**How to complete this task:** Each record beneath this sentence is to be transcribed exactly as it reads.

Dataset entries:
import Literature.Geometry.Lorentzian.Development
import Literature.Geometry.Lorentzian.CausalityProofs
import HarnessLib

/-!
# The vendored `Development` structure is uninhabited (knock-on of `CausalityProofs`)

`Literature.Geometry.Lorentzian.CausalityProofs` shows that the vendored notion of Cauchy surface
`LorentzianMetric.IsCauchySurface` (O'Neill 1983, Ch. 14, Def. 14.28, rendered through the
misformalised `IsFutureInextendible`/`IsPastInextendible`) is uninhabited on every nonempty
manifold (`LorentzianMetric.IsCauchySurface.isEmpty`), and lists among the knock-on defects *not*
addressed there: "every structure field / fact asserting `IsCauchySurface … S` on a nonempty
carrier (`Development.lean`, …) is uninhabited / false". This file records that knock-on for
`Literature.Geometry.Lorentzian.Development` in Lean, so that it is visible to every consumer:

* `Development.isEmpty_carrier`: the carrier of a development is empty (its field
  `isCauchySurface : metric.IsCauchySurface timeOrientation (range embed)`);
* `Development.elim`: there is no development of any initial data set on a connected (hence
  nonempty) data manifold `X` — the embedding `ι : X → M` would produce a point of the empty
  carrier; `Development.isEmpty`, `VacuumDevelopment.isEmpty` (theorems, deliberately not
  instances);
* consequently every named fact of the form `∀ 𝒟 : (Vacuum)Development D, …` holds vacuously
  (`Development.embedsInto_trans`, discharged here as `Development.embedsInto_trans_holds`;
  likewise `hasCompleteFutureNullInfinity(_From)_iff_of_isIsometricTo` of `NullInfinity`/
  `Stability`, `CauchyProblem.mghd_unique`, and the consequence-form stability facts
  gr.S04–gr.S07 of `Stability.lean`, which are *not* touched here), while the existence facts
  `CauchyProblem.choquetBruhat_geroch_exists_mghd` / `choquetBruhat_local_existence`
  (`∃ 𝒟` / `Nonempty (VacuumDevelopment D)`) fail for every data set meeting their hypotheses.

**This is a defect report, not mathematics.** Choquet-Bruhat–Geroch (CMP 14 (1969), Thm. 1,
p. 331: "Every initial data set has a development") show that developments exist; the vendored
structure fails to have inhabitants only because of the dependency defect above. The faithful
repair is a development structure over the corrected notion
`LorentzianMetric.IsCauchyHypersurface` of `Literature.Geometry.Lorentzian.Causality` (new names,
D-0014: no in-place change of meaning), after which the Development-quantified named facts of the
Lorentz prelude (`embedsInto_trans`, `hasCompleteFutureNullInfinity_iff_of_isIsometricTo`,
`hasCompleteFutureNullInfinityFrom_iff_of_isIsometricTo`, the CBG existence/uniqueness facts of
`CauchyProblem.lean`, …) must be re-vendored over it and given their printed proofs.

## References

* Y. Choquet-Bruhat, R. Geroch, *Global aspects of the Cauchy problem in general relativity*,
  Comm. Math. Phys. 14 (1969) 329–335, Thm. 1 (p. 331), Thm. 3 (p. 332).
* B. O'Neill, *Semi-Riemannian geometry with applications to relativity*, Academic Press 1983,
  Ch. 14, Def. 14.28 (p. 415).
* H. Ringström, *The Cauchy Problem in General Relativity*, EMS 2009, Def. 16.5.
-/

noncomputable section

open Set
open scoped Manifold ContDiff

universe u

namespace Literature.Geometry.Lorentzian

variable {n : ℕ} {X : Type u} [TopologicalSpace X] [ChartedSpace (EuclideanSpace ℝ (Fin n)) X]
  [IsManifold (𝓡 n) ∞ X] [ConnectedSpace X] {D : InitialDataSet (𝓡 n) X}

namespace Development

/-- **The carrier of a (vendored) development is empty**: the field `isCauchySurface` asserts
that `range ι` is a Cauchy surface in the vendored sense `LorentzianMetric.IsCauchySurface`,
which is uninhabited on nonempty manifolds (`LorentzianMetric.IsCauchySurface.isEmpty`,
`CausalityProofs`). Compare O'Neill 1983, Ch. 14, Def. 14.28 (the intended notion) and
Choquet-Bruhat–Geroch 1969, p. 331 (developments). [cite: ChoquetBruhatGeroch1969CMP, p. 331] -/
theorem isEmpty_carrier (𝒟 : Development D) : IsEmpty 𝒟.carrier :=
  𝒟.isCauchySurface.isEmpty

/-- **There is no development (in the vendored sense) of any initial data set on a connected data
manifold**: `X` is nonempty, so `ι : X → M` produces a point of the empty carrier
(`isEmpty_carrier`). This contradicts the printed existence theorem (Choquet-Bruhat–Geroch 1969,
Thm. 1, p. 331: "Every initial data set has a development") and thereby exhibits the dependency
defect recorded in the module docstring; it is *not* a rendering of any printed statement.
[cite: ChoquetBruhatGeroch1969CMP, Thm. 1 (p. 331)] -/
theorem elim (𝒟 : Development D) : False :=
  𝒟.isEmpty_carrier.false (𝒟.embed (Classical.arbitrary X))

/-- The type of (vendored) developments of `D` is empty (`Development.elim`; a theorem, not
registered as an instance). Choquet-Bruhat–Geroch 1969, Thm. 1 (p. 331), for contrast. [cite: ChoquetBruhatGeroch1969CMP, Thm. 1 (p. 331)] -/
theorem isEmpty : IsEmpty (Development D) :=
  ⟨elim⟩

/-- **Discharge of `Development.embedsInto_trans`** (Ringström 2009, Def. 16.5: embeddings of
developments compose) — *vacuous* under the vendored definitions: there are no developments
(`Development.elim`), so the universally quantified statement holds trivially; the printed
argument (chain rule `pullbackBilin_comp` and the timecone lemma) is not exercised. [cite: Ringstrom2009, Def. 16.5] -/
theorem embedsInto_trans_holds (D : InitialDataSet (𝓡 n) X) : embedsInto_trans D :=
  fun {𝒟₁} _ _ _ _ ↦ 𝒟₁.elim.elim

end Development

namespace VacuumDevelopment

/-- The type of (vendored) vacuum developments of `D` is empty (`Development.elim`; a theorem,
not registered as an instance). Choquet-Bruhat–Geroch 1969, Thm. 1 (p. 331), for contrast. [cite: ChoquetBruhatGeroch1969CMP, Thm. 1 (p. 331)] -/
theorem isEmpty : IsEmpty (VacuumDevelopment D) :=
  ⟨fun 𝒟 ↦ 𝒟.toDevelopment.elim⟩

end VacuumDevelopment

end Literature.Geometry.Lorentzian

end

**Solution to this problem:**
import Literature.Geometry.Lorentzian.Development
import Literature.Geometry.Lorentzian.CausalityProofs
import HarnessLib

/-!
# The vendored `Development` structure is uninhabited (knock-on of `CausalityProofs`)

`Literature.Geometry.Lorentzian.CausalityProofs` shows that the vendored notion of Cauchy surface
`LorentzianMetric.IsCauchySurface` (O'Neill 1983, Ch. 14, Def. 14.28, rendered through the
misformalised `IsFutureInextendible`/`IsPastInextendible`) is uninhabited on every nonempty
manifold (`LorentzianMetric.IsCauchySurface.isEmpty`), and lists among the knock-on defects *not*
addressed there: "every structure field / fact asserting `IsCauchySurface … S` on a nonempty
carrier (`Development.lean`, …) is uninhabited / false". This file records that knock-on for
`Literature.Geometry.Lorentzian.Development` in Lean, so that it is visible to every consumer:

* `Development.isEmpty_carrier`: the carrier of a development is empty (its field
  `isCauchySurface : metric.IsCauchySurface timeOrientation (range embed)`);
* `Development.elim`: there is no development of any initial data set on a connected (hence
  nonempty) data manifold `X` — the embedding `ι : X → M` would produce a point of the empty
  carrier; `Development.isEmpty`, `VacuumDevelopment.isEmpty` (theorems, deliberately not
  instances);
* consequently every named fact of the form `∀ 𝒟 : (Vacuum)Development D, …` holds vacuously
  (`Development.embedsInto_trans`, discharged here as `Development.embedsInto_trans_holds`;
  likewise `hasCompleteFutureNullInfinity(_From)_iff_of_isIsometricTo` of `NullInfinity`/
  `Stability`, `CauchyProblem.mghd_unique`, and the consequence-form stability facts
  gr.S04–gr.S07 of `Stability.lean`, which are *not* touched here), while the existence facts
  `CauchyProblem.choquetBruhat_geroch_exists_mghd` / `choquetBruhat_local_existence`
  (`∃ 𝒟` / `Nonempty (VacuumDevelopment D)`) fail for every data set meeting their hypotheses.

**This is a defect report, not mathematics.** Choquet-Bruhat–Geroch (CMP 14 (1969), Thm. 1,
p. 331: "Every initial data set has a development") show that developments exist; the vendored
structure fails to have inhabitants only because of the dependency defect above. The faithful
repair is a development structure over the corrected notion
`LorentzianMetric.IsCauchyHypersurface` of `Literature.Geometry.Lorentzian.Causality` (new names,
D-0014: no in-place change of meaning), after which the Development-quantified named facts of the
Lorentz prelude (`embedsInto_trans`, `hasCompleteFutureNullInfinity_iff_of_isIsometricTo`,
`hasCompleteFutureNullInfinityFrom_iff_of_isIsometricTo`, the CBG existence/uniqueness facts of
`CauchyProblem.lean`, …) must be re-vendored over it and given their printed proofs.

## References

* Y. Choquet-Bruhat, R. Geroch, *Global aspects of the Cauchy problem in general relativity*,
  Comm. Math. Phys. 14 (1969) 329–335, Thm. 1 (p. 331), Thm. 3 (p. 332).
* B. O'Neill, *Semi-Riemannian geometry with applications to relativity*, Academic Press 1983,
  Ch. 14, Def. 14.28 (p. 415).
* H. Ringström, *The Cauchy Problem in General Relativity*, EMS 2009, Def. 16.5.
-/

noncomputable section

open Set
open scoped Manifold ContDiff

universe u

namespace Literature.Geometry.Lorentzian

variable {n : ℕ} {X : Type u} [TopologicalSpace X] [ChartedSpace (EuclideanSpace ℝ (Fin n)) X]
  [IsManifold (𝓡 n) ∞ X] [ConnectedSpace X] {D : InitialDataSet (𝓡 n) X}

namespace Development

/-- **The carrier of a (vendored) development is empty**: the field `isCauchySurface` asserts
that `range ι` is a Cauchy surface in the vendored sense `LorentzianMetric.IsCauchySurface`,
which is uninhabited on nonempty manifolds (`LorentzianMetric.IsCauchySurface.isEmpty`,
`CausalityProofs`). Compare O'Neill 1983, Ch. 14, Def. 14.28 (the intended notion) and
Choquet-Bruhat–Geroch 1969, p. 331 (developments). [cite: ChoquetBruhatGeroch1969CMP, p. 331] -/
theorem isEmpty_carrier (𝒟 : Development D) : IsEmpty 𝒟.carrier :=
  𝒟.isCauchySurface.isEmpty

/-- **There is no development (in the vendored sense) of any initial data set on a connected data
manifold**: `X` is nonempty, so `ι : X → M` produces a point of the empty carrier
(`isEmpty_carrier`). This contradicts the printed existence theorem (Choquet-Bruhat–Geroch 1969,
Thm. 1, p. 331: "Every initial data set has a development") and thereby exhibits the dependency
defect recorded in the module docstring; it is *not* a rendering of any printed statement.
[cite: ChoquetBruhatGeroch1969CMP, Thm. 1 (p. 331)] -/
theorem elim (𝒟 : Development D) : False :=
  𝒟.isEmpty_carrier.false (𝒟.embed (Classical.arbitrary X))

/-- The type of (vendored) developments of `D` is empty (`Development.elim`; a theorem, not
registered as an instance). Choquet-Bruhat–Geroch 1969, Thm. 1 (p. 331), for contrast. [cite: ChoquetBruhatGeroch1969CMP, Thm. 1 (p. 331)] -/
theorem isEmpty : IsEmpty (Development D) :=
  ⟨elim⟩

/-- **Discharge of `Development.embedsInto_trans`** (Ringström 2009, Def. 16.5: embeddings of
developments compose) — *vacuous* under the vendored definitions: there are no developments
(`Development.elim`), so the universally quantified statement holds trivially; the printed
argument (chain rule `pullbackBilin_comp` and the timecone lemma) is not exercised. [cite: Ringstrom2009, Def. 16.5] -/
theorem embedsInto_trans_holds (D : InitialDataSet (𝓡 n) X) : embedsInto_trans D :=
  fun {𝒟₁} _ _ _ _ ↦ 𝒟₁.elim.elim

end Development

namespace VacuumDevelopment

/-- The type of (vendored) vacuum developments of `D` is empty (`Development.elim`; a theorem,
not registered as an instance). Choquet-Bruhat–Geroch 1969, Thm. 1 (p. 331), for contrast. [cite: ChoquetBruhatGeroch1969CMP, Thm. 1 (p. 331)] -/
theorem isEmpty : IsEmpty (VacuumDevelopment D) :=
  ⟨fun 𝒟 ↦ 𝒟.toDevelopment.elim⟩

end VacuumDevelopment

end Literature.Geometry.Lorentzian

end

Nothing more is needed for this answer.